Selon le Sunday Times, trois d’entre eux auraient accepté d’être rémunérés 100.000 euros par an pour déposer des amendements. Diana Wallis, vice-présidente du Parlement, a immédiatement annoncé la mise en place d’une enquête sur le fondement des éléments communiqués par le journal.

Ernst Strasser, ancien ministre de l’intérieur autrichien conservateur, a du démissionner le jour même de l’ensemble de ses mandats à la demande du président de son parti national, Joseph Proell, qui a décrit son comportement comme « inacceptable » et a jugé ses explications non convaincantes au regard des précisions apportées par l’enquête des journalistes.

Les deux autres députés concernés, qui appartiennent au groupe socialiste et démocrate, nient les accusations portées à leur encontre.

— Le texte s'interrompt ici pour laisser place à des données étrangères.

import Literature.MathematicalPhysics.QuantumFieldTheory.Balaban1983to89.B8Prop5UniqSectEW
import Literature.MathematicalPhysics.QuantumFieldTheory.Balaban1983to89.B8Prop5UniqKLevelBSrcPer
import Literature.MathematicalPhysics.QuantumFieldTheory.Balaban1983to89.B8SectEKLevelPer

/-!
# `Balaban1983to89.B8Prop5UniqSectEWSrcPer` — [Balaban1985RegularSpaces] Prop. 5 (1.109) «EXACTLY ONE λ′» WITH SECT. E INSTANTIATED, ON THE TORUS
# (§3 p. 98), AT THEOREM 8's SOURCED GAUGE CONDITION (1.146) p. 101: `B8Prop5UniqSectEWPer` (t2s-1's periodic uniqueness JOIN: (U1), (U2), (1.91)
# read at PERIODIC arguments only) re-run on the periodic SOURCED engine `B8Prop5UniqKLevelBSrcPer` — engine E2 of the nested server's instance (ii)
# (IR B8-P5-NESTED-SERVER)

statement-level skeleton of published theorems with citation tags; proofs where landed; nothing here is a claim about the
Yang–Mills mass gap

T. Bałaban, *Spaces of regular gauge field configurations on a lattice and gauge fixing conditions*, Commun. Math. Phys. **99** (1985) 75–102
`[Balaban1985RegularSpaces]` ("B8"; journal page = PDF page + 74): Prop. 5 (1.109) p. 94, (1.113)–(1.125) pp. 95–97, (1.112) p. 95, (1.91)–(1.92)
p. 91, (1.29) p. 81, Thm 8 (1.146) p. 101 («there exists exactly one gauge transformation u …»), §3 p. 98 (the torus).
T. Bałaban, *Propagators …*, CMP **99** (1985) 389–434 `[Balaban1985BackgroundPropagators]` ([4]): Thm 3.1 p. 397, (3.25) p. 394.  STATUS: published, refereed.

CITATION HEADER (lean-in-tree rule).  Cell `lit-balaban`, seat `lit-balaban-p21` (gen 39), IR B8-P5-NESTED-SERVER (pub-ymgap dag-n05-c), instance (ii)
(Theorem 8's source), engine E2 of the periodic × sourced stack E0 `B8Prop5ContractionKLevelSrcPer` → E1 `B8Prop5UniqKLevelBSrcPer` → E2 (this file).
WHAT IS PROVED (0 sorry, no `def`): ★ `hFP_unique_of_sectE_local_wb_src_per` — `B8Prop5UniqSectEWPer.hFP_unique_of_sectE_local_wb_per` VERBATIM
((U1) `g_leftB` at PERIODIC bounded functions, (U2) `c_left'` at level-PERIODIC multipliers, (1.91) `hQH` at level-PERIODIC families; torus data
displayed: `Lʲ ∣ P`, shift-invariant `Λ_j`, periodic `U₀`, `A`, `u₁`; `G′` periodic-valued, `𝔄` level-periodic-valued, `H′` periodicity-preserving;
the two competitors PERIODIC with level-periodic Landau multipliers; `D′` = `B8SectEKLevelPer.exists_Dprime_kLevel_w_per`) with dag-n05-d's
`B8Prop5UniqSectEWSrc` diff applied token for token: the competitors' Landau clauses are THE MULTIPLIER FORM OF (1.146) (`… − f`), the source `f` is
a fixed PERIODIC function with finite `|f|₍₋₂₎` on the `Ω_j`, the two smallness windows are read at `hE₂ + m_f∕2`, engine =
`B8Prop5UniqKLevelBSrcPer.hFP_unique_of_cond146_bdd_per`.  CONCLUSION: `λ′₁ = λ′₂`.

HONEST SCOPE.  Verbatim re-thread; [4], Sect. E NOT proved (displayed); the level-periodic-multiplier premise is extra relative to print (see
`B8Prop5UniqKLevelBPer`); count-neutral; N05 ∕ `stub_PV3A` NOT discharged; one finite `T⁴` programme at fixed `ε`, Bałaban as printed — nothing
continuum ∕ ℝ⁴ ∕ OS ∕ mass-gap ∕ Clay — the Yang–Mills mass gap is NOT proved.  No `sorry`, no `def`, no `… : Prop` fact, no `instance`, no `notation`.
Unit `lit-balaban-p21` (g39), 2026-08-28.

[cite: Balaban1985RegularSpaces, Prop. 5 (1.109) p.94, (1.113)–(1.125) pp.95–97, (1.112) p.95, (1.91) p.91, (1.29) p.81, Thm 8 (1.146) p.101, §3 p.98; Balaban1985BackgroundPropagators, Thm 3.1 p.397, (3.25) p.394]
-/

noncomputable section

Zoran Thaler, ancien ministre des affaires étrangères de Slovénie, accuse à son tour le journal de vouloir salir l’activité du Parlement européen. Il indique -comme Strasser – avoir voulu obtenir des preuves de la tentative de corruption par les lobbyistes prétendus avant de contacter la police. Il assure qu’il n’aurait jamais accepté l’argent, face aux affirmations du Sunday Times selon lesquelles il aurait effectivement soutenu des compromis parlementaires et demandé que le paiement se fasse via une société anglaise, afin qu’il puisse ne pas le déclarer au Parlement.

Adrian Severin, ancien vice-premier ministre de Roumanie, estime n’avoir rien fait d’anormal ou d’illégal. Il demande qu’une enquête ait lieu à l’encontre du Sunday Times pour le laver de ces accusations et sanctionner les journalistes (ne fut-ce que pour avoir pénétré au Parlement sous une fausse identité), rappelant que les parlementaires ont le droit de travailler comme consultants politiques tant qu’ils ne révèlent pas d’informations confidentielles. Le journal indique pour sa part disposer d’un email d’Adrian Severin annonçant le dépôt de l’amendement souhaité ainsi que d’une facture de 12.000 euros qu’il aurait émise pour « services de consultant ».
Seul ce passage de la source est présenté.